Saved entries
/-- `v ↦ ∑_{i<j} v^per(xᵢ − xⱼ)` is monotone. [folklore] -/
theorem periodicInteraction_mono {N : ℕ} {w₁ w₂ : ℝ → ℝ≥0∞} (hw : ∀ r, w₁ r ≤ w₂ r) (L : ℝ)
    (X : Config N) : periodicInteraction w₁ L X ≤ periodicInteraction w₂ L X := by
  unfold periodicInteraction
  exact Finset.sum_le_sum fun i _ => Finset.sum_le_sum fun j _ => periodizedPotential_mono hw L _

/-- `v ↦ E_v(Ψ)` is monotone. [folklore] -/
theorem periodicEnergy_mono {N : ℕ} {L : ℝ} {w₁ w₂ : ℝ → ℝ≥0∞} (hw : ∀ r, w₁ r ≤ w₂ r)
    (Ψ : PeriodicTrialState N L) : periodicEnergy w₁ Ψ ≤ periodicEnergy w₂ Ψ := by
  unfold periodicEnergy
  exact lintegral_mono fun X =>
    add_le_add le_rfl (mul_le_mul' (periodicInteraction_mono hw L X) le_rfl)

/-- **Truncation glue**: `TruncatedEnergyLSC → TruncationLimit` — a chord valid for every truncation with
`h`-independent data is a chord for `v`, by `E_{min(v,h)}(Φ) ≤ E_v(Φ)` and `E₀(v) ≤ ⨆_h E₀(min(v,h))`.
[folklore] -/
theorem truncationLimit_of_lsc (hD : TruncatedEnergyLSC) : TruncationLimit := by
  intro v hv m L hL n _ C _ hall s hs Φ
  have hconv := hD v hv m L hL
  unfold GDIneq
  calc periodicGroundStateEnergy v (m + 1) L +
        ENNReal.ofReal (s * (2 * (m + 1) * ‖sourceIntegral m L n Φ.ψ‖))
      ≤ (⨆ (h : ℝ) (_ : 0 < h), periodicGroundStateEnergy (trunc v h) (m + 1) L) +
          ENNReal.ofReal (s * (2 * (m + 1) * ‖sourceIntegral m L n Φ.ψ‖)) :=
        add_le_add hconv le_rfl
    _ = ⨆ (h : ℝ) (_ : 0 < h), (periodicGroundStateEnergy (trunc v h) (m + 1) L +
          ENNReal.ofReal (s * (2 * (m + 1) * ‖sourceIntegral m L n Φ.ψ‖))) :=
        ENNReal.biSup_add' ⟨1, one_pos⟩ _
    _ ≤ periodicEnergy v Φ + ENNReal.ofReal (C * s ^ 2 * L ^ 2 / ‖(fun j => (n j : ℝ))‖ ^ 2) := by
        refine iSup₂_le fun h hh => ?_
        have h1 := hall h hh s hs Φ
        unfold GDIneq at h1
        exact h1.trans (add_le_add (periodicEnergy_mono (trunc_le_self v h) Φ) le_rfl)

/-- **Composition with explicit hypotheses**: FreeAnchor, the sign B, the transport C and the truncation
limit give the crux in `GDCanWith` form with `ρ₀ := ρ₀_B(M, R₀(v))`, `C := 1/(4π²)`, `N₀ := 0`.  For each
truncation level `h`, B supplies the sign along the whole ray of `min(v, h)` (a bounded admissible potential
of range `R₀`, as is each `τ • min(v,h)`), C transports the free anchor to `min(v, h)`, and the truncation
limit passes to `h → ∞`. [folklore] -/
theorem gaussianDominationCan_of_parts (hA : FreeAnchor) (hB : SourceRaisesInteraction)
    (hC : ChordTransport) (hD : TruncationLimit) :
    ∀ v : ℝ → ℝ≥0∞, IsRepulsiveFiniteRange v → ∀ M : ℝ, 0 < M →
      ∃ ρ₀ C : ℝ, 0 < ρ₀ ∧ 0 < C ∧ ∃ N₀ : ℕ, GDCanWith ρ₀ C N₀ v M := by
  intro v hv M hM
  obtain ⟨hmeas, R₀, hR₀⟩ := hv
  obtain ⟨ρ₀, hρ₀, hSRI⟩ := hB M hM R₀
  refine ⟨ρ₀, 1 / (4 * Real.pi ^ 2), hρ₀, by positivity, 0, ?_⟩
  intro m _ L hL hdens n hn hwin
  change GDChordBody v (1 / (4 * Real.pi ^ 2)) m L n
  refine hD v ⟨hmeas, R₀, hR₀⟩ m L hL n hn _ (by positivity) fun h _ => ?_
  have hmeas' : Measurable (trunc v h) := hmeas.min measurable_const
  have hrange : ∀ r, R₀ < r → trunc v h r = 0 := fun r hr => by
    show min (v r) (ENNReal.ofReal h) = 0
    rw [hR₀ r hr]
    simp
  refine hC (trunc v h) ⟨hmeas', R₀, hrange⟩ ⟨h, trunc_le v h⟩ m L hL n hn ?_ _ (by positivity)
    (hA m L hL n hn)
  intro τ hτ _
  have hmeasτ : Measurable (scalePot τ (trunc v h)) := by
    unfold scalePot
    exact hmeas'.const_mul _
  have hrangeτ : ∀ r, R₀ < r → scalePot τ (trunc v h) r = 0 := fun r hr => by
    show ENNReal.ofReal τ * trunc v h r = 0
    rw [hrange r hr, mul_zero]
  exact hSRI (scalePot τ (trunc v h)) hmeasτ hrangeτ ⟨τ * h, scalePot_le hτ.le (trunc_le v h)⟩
    m L hL hdens n hn hwin

/-- **The registered bookkeeping stub `stub_compose`, proved**: the six stub statements imply the crux
`GaussianDominationCan` BY NAME. [folklore] -/
theorem stub_compose : Goal.stub_compose :=
  fun a1 a2 a3 b c d =>
    gaussianDominationCan_iff.mpr
      (gaussianDominationCan_of_parts (a3 a1 a2) b c (truncationLimit_of_lsc d))

end Summit.AtomisticToContinuum.BoseEinsteinCondensation.Cruxes.GaussianDominationCan.CouplingMonotoneChord

end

> _Task brief_
In the entries above, find the line with "C and the truncation" and the line with "limit passes to", then set down exactly those two and every line between them, nothing else.

> _Result_
/-- **Composition with explicit hypotheses**: FreeAnchor, the sign B, the transport C and the truncation
limit give the crux in `GDCanWith` form with `ρ₀ := ρ₀_B(M, R₀(v))`, `C := 1/(4π²)`, `N₀ := 0`.  For each
truncation level `h`, B supplies the sign along the whole ray of `min(v, h)` (a bounded admissible potential
of range `R₀`, as is each `τ • min(v,h)`), C transports the free anchor to `min(v, h)`, and the truncation
limit passes to `h → ∞`. [folklore] -/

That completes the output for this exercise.